## EXERCISE PROMPT
Your task is to repeat exactly the lines below between the line holding "half-box states gives" and the line holding "have hW : ∀", inclusive, and only those.

Collected data:
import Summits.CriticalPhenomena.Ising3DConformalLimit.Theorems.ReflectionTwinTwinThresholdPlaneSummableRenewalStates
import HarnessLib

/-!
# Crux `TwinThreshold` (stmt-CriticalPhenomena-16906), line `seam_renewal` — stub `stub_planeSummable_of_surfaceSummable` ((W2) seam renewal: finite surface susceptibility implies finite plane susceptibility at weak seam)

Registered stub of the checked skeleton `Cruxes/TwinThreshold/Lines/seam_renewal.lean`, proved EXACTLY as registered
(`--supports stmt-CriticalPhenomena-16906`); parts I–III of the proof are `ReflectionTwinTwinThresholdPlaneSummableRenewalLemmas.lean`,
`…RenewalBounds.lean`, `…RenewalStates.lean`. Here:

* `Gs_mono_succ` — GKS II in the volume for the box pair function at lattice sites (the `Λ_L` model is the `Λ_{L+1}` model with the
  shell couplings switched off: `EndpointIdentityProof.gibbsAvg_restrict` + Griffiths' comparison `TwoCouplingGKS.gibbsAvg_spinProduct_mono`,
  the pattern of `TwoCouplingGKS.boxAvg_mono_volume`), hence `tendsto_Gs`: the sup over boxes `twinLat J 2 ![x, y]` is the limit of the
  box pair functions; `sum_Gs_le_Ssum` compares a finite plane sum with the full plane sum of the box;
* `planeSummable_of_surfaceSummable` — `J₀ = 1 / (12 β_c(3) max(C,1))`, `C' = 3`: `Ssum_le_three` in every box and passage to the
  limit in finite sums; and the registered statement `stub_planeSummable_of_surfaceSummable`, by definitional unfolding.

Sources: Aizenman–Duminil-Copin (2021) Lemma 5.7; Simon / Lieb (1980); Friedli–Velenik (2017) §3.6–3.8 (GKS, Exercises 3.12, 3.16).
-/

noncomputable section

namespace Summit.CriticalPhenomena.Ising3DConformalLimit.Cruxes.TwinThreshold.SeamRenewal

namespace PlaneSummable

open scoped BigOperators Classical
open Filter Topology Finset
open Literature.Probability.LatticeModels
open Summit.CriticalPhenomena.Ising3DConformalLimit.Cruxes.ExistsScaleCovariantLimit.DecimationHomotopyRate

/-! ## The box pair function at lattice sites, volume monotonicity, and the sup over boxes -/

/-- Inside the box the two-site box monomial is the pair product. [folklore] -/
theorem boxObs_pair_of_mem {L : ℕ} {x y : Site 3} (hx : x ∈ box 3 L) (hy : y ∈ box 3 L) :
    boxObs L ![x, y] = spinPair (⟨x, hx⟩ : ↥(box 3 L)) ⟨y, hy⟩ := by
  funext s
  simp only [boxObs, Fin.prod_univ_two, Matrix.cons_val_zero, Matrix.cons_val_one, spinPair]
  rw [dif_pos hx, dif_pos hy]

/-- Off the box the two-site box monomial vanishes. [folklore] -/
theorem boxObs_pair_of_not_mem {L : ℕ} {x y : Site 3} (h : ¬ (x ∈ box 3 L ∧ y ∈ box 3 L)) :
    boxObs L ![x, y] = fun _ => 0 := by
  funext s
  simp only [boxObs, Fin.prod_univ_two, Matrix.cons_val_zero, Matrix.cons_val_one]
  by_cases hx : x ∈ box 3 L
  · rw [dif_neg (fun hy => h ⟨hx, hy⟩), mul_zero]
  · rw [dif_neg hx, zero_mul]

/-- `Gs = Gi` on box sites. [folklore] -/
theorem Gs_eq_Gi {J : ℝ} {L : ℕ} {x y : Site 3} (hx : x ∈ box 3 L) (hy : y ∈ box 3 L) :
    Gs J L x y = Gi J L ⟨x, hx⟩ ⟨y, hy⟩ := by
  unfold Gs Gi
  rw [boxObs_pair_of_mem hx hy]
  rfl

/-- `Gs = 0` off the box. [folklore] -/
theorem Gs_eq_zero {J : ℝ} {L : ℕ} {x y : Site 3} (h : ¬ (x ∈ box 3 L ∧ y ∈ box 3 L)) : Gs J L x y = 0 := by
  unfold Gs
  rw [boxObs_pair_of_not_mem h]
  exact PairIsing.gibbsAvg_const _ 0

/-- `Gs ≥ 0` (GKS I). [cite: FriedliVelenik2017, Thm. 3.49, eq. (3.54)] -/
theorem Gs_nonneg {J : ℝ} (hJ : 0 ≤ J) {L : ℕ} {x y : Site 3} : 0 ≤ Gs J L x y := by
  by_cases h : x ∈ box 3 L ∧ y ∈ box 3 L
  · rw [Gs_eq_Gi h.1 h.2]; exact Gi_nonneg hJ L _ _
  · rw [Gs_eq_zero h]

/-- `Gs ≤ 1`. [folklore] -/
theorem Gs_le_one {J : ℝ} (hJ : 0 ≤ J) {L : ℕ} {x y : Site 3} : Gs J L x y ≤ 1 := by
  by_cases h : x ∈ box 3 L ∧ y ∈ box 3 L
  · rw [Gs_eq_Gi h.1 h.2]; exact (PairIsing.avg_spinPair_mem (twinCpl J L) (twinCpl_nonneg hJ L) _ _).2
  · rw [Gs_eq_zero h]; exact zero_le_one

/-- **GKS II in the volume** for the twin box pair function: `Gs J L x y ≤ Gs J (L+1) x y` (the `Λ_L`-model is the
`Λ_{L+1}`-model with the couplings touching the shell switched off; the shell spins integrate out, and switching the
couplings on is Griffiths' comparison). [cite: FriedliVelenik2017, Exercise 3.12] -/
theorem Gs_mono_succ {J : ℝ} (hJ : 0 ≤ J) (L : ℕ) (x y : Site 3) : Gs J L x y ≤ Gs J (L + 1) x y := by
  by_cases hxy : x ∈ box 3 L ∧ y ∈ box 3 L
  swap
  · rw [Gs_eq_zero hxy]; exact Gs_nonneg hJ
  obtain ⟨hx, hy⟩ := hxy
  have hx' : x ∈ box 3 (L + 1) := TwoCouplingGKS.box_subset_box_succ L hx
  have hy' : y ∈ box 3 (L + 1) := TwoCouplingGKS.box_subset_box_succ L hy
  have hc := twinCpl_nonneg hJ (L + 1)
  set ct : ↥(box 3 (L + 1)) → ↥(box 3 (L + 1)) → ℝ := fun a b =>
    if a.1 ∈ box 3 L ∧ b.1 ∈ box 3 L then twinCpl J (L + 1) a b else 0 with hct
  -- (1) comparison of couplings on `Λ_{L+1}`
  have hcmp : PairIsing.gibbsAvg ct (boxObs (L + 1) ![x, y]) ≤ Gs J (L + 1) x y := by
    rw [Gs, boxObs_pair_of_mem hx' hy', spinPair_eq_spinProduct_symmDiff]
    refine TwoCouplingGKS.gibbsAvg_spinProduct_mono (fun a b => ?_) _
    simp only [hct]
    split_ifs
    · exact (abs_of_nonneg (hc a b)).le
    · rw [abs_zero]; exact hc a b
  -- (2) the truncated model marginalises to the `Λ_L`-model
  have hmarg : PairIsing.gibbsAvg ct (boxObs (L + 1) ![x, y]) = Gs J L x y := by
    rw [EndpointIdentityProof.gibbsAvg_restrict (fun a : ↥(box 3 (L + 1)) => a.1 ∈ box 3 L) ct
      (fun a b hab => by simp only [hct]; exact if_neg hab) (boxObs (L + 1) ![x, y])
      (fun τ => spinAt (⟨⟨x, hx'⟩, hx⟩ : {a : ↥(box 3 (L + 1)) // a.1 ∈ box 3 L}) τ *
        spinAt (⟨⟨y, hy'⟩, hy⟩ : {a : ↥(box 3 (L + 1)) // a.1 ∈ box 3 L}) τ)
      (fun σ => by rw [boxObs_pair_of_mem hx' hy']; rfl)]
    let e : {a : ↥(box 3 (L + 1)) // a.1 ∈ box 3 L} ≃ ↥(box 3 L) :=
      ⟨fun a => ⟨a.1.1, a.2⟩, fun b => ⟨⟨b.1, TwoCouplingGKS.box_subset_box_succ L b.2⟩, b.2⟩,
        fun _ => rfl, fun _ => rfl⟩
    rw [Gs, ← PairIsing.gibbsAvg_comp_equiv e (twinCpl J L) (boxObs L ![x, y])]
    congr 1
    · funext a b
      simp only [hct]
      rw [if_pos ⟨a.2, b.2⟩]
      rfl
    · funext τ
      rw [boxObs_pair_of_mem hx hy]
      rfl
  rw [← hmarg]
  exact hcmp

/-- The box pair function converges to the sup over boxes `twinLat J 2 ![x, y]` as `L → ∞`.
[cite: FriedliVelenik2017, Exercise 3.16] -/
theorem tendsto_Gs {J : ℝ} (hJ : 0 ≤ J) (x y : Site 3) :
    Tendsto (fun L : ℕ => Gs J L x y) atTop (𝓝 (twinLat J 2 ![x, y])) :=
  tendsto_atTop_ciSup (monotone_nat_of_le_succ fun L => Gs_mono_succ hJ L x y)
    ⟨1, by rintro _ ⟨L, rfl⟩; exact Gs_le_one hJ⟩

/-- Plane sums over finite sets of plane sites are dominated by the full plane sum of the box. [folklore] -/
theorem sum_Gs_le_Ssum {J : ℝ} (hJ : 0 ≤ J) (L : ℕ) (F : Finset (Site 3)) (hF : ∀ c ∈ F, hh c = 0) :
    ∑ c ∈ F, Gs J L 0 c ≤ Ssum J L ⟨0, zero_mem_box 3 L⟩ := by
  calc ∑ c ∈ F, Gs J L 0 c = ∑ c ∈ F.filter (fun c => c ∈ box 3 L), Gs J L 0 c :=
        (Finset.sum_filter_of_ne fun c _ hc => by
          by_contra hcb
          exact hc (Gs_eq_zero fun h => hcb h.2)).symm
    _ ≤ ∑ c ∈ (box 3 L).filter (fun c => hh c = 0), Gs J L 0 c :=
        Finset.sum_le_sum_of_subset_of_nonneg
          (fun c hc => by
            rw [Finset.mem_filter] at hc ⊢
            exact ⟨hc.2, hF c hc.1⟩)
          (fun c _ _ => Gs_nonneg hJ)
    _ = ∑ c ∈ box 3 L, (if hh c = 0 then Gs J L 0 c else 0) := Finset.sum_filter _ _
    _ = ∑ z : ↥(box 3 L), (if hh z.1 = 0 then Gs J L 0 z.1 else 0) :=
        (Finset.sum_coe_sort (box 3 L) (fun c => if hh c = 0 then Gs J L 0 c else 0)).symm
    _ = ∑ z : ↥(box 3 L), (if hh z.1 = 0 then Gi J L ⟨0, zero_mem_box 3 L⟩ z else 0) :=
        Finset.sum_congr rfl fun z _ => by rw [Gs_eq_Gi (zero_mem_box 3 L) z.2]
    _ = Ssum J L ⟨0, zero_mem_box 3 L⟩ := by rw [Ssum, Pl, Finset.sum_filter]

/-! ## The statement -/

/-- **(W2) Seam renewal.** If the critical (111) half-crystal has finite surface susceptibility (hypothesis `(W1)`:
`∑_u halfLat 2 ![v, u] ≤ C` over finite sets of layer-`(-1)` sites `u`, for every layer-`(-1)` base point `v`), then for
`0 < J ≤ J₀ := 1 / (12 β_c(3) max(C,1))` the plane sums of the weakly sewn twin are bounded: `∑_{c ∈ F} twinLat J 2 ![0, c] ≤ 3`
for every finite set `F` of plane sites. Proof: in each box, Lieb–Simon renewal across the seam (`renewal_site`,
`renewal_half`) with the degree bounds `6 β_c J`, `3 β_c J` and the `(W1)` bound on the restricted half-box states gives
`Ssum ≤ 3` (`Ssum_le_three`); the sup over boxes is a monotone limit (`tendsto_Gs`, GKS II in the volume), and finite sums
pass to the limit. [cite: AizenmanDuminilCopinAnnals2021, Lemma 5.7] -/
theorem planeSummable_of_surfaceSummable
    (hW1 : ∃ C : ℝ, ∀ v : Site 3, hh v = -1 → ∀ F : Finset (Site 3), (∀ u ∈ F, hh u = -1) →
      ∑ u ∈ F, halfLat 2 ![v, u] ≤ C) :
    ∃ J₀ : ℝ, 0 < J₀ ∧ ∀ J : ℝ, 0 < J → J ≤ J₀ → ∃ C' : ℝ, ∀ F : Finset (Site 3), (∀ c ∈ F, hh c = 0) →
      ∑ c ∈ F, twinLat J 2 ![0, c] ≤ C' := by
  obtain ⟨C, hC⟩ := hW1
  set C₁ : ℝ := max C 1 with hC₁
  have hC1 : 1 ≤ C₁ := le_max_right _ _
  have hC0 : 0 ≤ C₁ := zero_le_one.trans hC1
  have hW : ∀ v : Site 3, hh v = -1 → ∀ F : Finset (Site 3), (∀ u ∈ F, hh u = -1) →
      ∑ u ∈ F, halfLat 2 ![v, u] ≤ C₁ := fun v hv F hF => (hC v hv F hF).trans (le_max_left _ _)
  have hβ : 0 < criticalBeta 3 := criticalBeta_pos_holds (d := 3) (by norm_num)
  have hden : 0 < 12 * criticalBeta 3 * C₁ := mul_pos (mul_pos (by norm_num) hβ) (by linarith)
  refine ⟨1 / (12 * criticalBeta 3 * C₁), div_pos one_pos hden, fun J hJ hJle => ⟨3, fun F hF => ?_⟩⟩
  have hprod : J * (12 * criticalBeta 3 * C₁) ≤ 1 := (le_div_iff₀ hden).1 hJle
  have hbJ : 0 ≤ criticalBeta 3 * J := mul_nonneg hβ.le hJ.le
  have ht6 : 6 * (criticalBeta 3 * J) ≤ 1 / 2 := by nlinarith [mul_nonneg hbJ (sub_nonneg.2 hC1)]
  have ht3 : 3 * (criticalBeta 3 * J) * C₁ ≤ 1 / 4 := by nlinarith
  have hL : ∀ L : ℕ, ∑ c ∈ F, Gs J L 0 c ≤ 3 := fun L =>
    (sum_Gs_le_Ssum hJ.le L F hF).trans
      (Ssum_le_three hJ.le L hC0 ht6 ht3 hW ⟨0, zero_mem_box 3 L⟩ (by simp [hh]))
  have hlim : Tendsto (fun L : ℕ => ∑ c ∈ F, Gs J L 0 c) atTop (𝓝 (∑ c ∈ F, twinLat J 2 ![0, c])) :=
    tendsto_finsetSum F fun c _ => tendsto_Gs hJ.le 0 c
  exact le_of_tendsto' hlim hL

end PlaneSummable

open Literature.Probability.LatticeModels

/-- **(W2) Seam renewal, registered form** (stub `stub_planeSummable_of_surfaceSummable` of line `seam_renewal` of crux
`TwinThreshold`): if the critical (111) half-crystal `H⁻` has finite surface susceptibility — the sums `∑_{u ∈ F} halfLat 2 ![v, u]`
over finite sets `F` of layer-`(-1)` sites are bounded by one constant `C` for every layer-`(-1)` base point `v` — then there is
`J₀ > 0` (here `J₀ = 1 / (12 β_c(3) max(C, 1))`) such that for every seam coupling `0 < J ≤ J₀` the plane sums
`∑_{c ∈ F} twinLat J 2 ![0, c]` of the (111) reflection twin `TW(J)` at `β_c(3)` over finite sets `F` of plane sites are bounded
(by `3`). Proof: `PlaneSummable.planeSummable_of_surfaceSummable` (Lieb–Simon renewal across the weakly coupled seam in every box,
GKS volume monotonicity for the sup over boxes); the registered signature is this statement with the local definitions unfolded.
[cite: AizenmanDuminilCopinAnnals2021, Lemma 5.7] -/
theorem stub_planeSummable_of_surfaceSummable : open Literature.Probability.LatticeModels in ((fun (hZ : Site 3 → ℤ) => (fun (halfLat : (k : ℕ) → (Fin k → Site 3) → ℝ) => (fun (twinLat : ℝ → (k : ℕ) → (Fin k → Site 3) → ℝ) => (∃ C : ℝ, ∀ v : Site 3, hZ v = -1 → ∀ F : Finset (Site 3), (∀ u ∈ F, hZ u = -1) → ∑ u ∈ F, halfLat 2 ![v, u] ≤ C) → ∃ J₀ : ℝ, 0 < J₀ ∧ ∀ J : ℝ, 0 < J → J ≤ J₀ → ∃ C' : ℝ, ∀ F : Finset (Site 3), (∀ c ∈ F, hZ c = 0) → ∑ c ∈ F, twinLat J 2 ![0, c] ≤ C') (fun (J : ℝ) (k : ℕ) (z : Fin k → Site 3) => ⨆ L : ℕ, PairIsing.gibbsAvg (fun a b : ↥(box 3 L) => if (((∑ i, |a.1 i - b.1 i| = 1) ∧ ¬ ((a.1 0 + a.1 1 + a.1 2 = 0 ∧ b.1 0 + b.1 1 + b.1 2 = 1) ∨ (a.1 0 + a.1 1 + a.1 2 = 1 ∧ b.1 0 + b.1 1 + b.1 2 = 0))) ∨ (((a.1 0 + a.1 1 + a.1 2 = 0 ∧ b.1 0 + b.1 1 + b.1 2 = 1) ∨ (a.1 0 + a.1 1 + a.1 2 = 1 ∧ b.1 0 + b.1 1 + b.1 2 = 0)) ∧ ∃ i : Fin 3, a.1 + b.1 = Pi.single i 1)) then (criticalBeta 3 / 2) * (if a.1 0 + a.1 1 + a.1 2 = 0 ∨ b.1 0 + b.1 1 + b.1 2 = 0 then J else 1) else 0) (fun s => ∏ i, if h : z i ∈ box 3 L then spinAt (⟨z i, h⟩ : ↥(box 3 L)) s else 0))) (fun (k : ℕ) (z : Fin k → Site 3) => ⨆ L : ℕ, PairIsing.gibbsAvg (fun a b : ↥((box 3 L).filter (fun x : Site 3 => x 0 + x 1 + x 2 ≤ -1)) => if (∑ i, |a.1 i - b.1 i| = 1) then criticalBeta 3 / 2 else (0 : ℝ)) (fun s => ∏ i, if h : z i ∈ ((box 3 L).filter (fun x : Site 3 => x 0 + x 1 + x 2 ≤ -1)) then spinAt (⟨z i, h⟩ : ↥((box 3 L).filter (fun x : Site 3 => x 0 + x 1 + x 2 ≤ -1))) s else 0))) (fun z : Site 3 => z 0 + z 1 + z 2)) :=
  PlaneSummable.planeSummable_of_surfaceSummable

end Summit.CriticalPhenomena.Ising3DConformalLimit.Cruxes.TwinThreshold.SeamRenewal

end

## THE ANSWER
`renewal_half`) with the degree bounds `6 β_c J`, `3 β_c J` and the `(W1)` bound on the restricted half-box states gives
`Ssum ≤ 3` (`Ssum_le_three`); the sup over boxes is a monotone limit (`tendsto_Gs`, GKS II in the volume), and finite sums
pass to the limit. [cite: AizenmanDuminilCopinAnnals2021, Lemma 5.7] -/
theorem planeSummable_of_surfaceSummable
    (hW1 : ∃ C : ℝ, ∀ v : Site 3, hh v = -1 → ∀ F : Finset (Site 3), (∀ u ∈ F, hh u = -1) →
      ∑ u ∈ F, halfLat 2 ![v, u] ≤ C) :
    ∃ J₀ : ℝ, 0 < J₀ ∧ ∀ J : ℝ, 0 < J → J ≤ J₀ → ∃ C' : ℝ, ∀ F : Finset (Site 3), (∀ c ∈ F, hh c = 0) →
      ∑ c ∈ F, twinLat J 2 ![0, c] ≤ C' := by
  obtain ⟨C, hC⟩ := hW1
  set C₁ : ℝ := max C 1 with hC₁
  have hC1 : 1 ≤ C₁ := le_max_right _ _
  have hC0 : 0 ≤ C₁ := zero_le_one.trans hC1
  have hW : ∀ v : Site 3, hh v = -1 → ∀ F : Finset (Site 3), (∀ u ∈ F, hh u = -1) →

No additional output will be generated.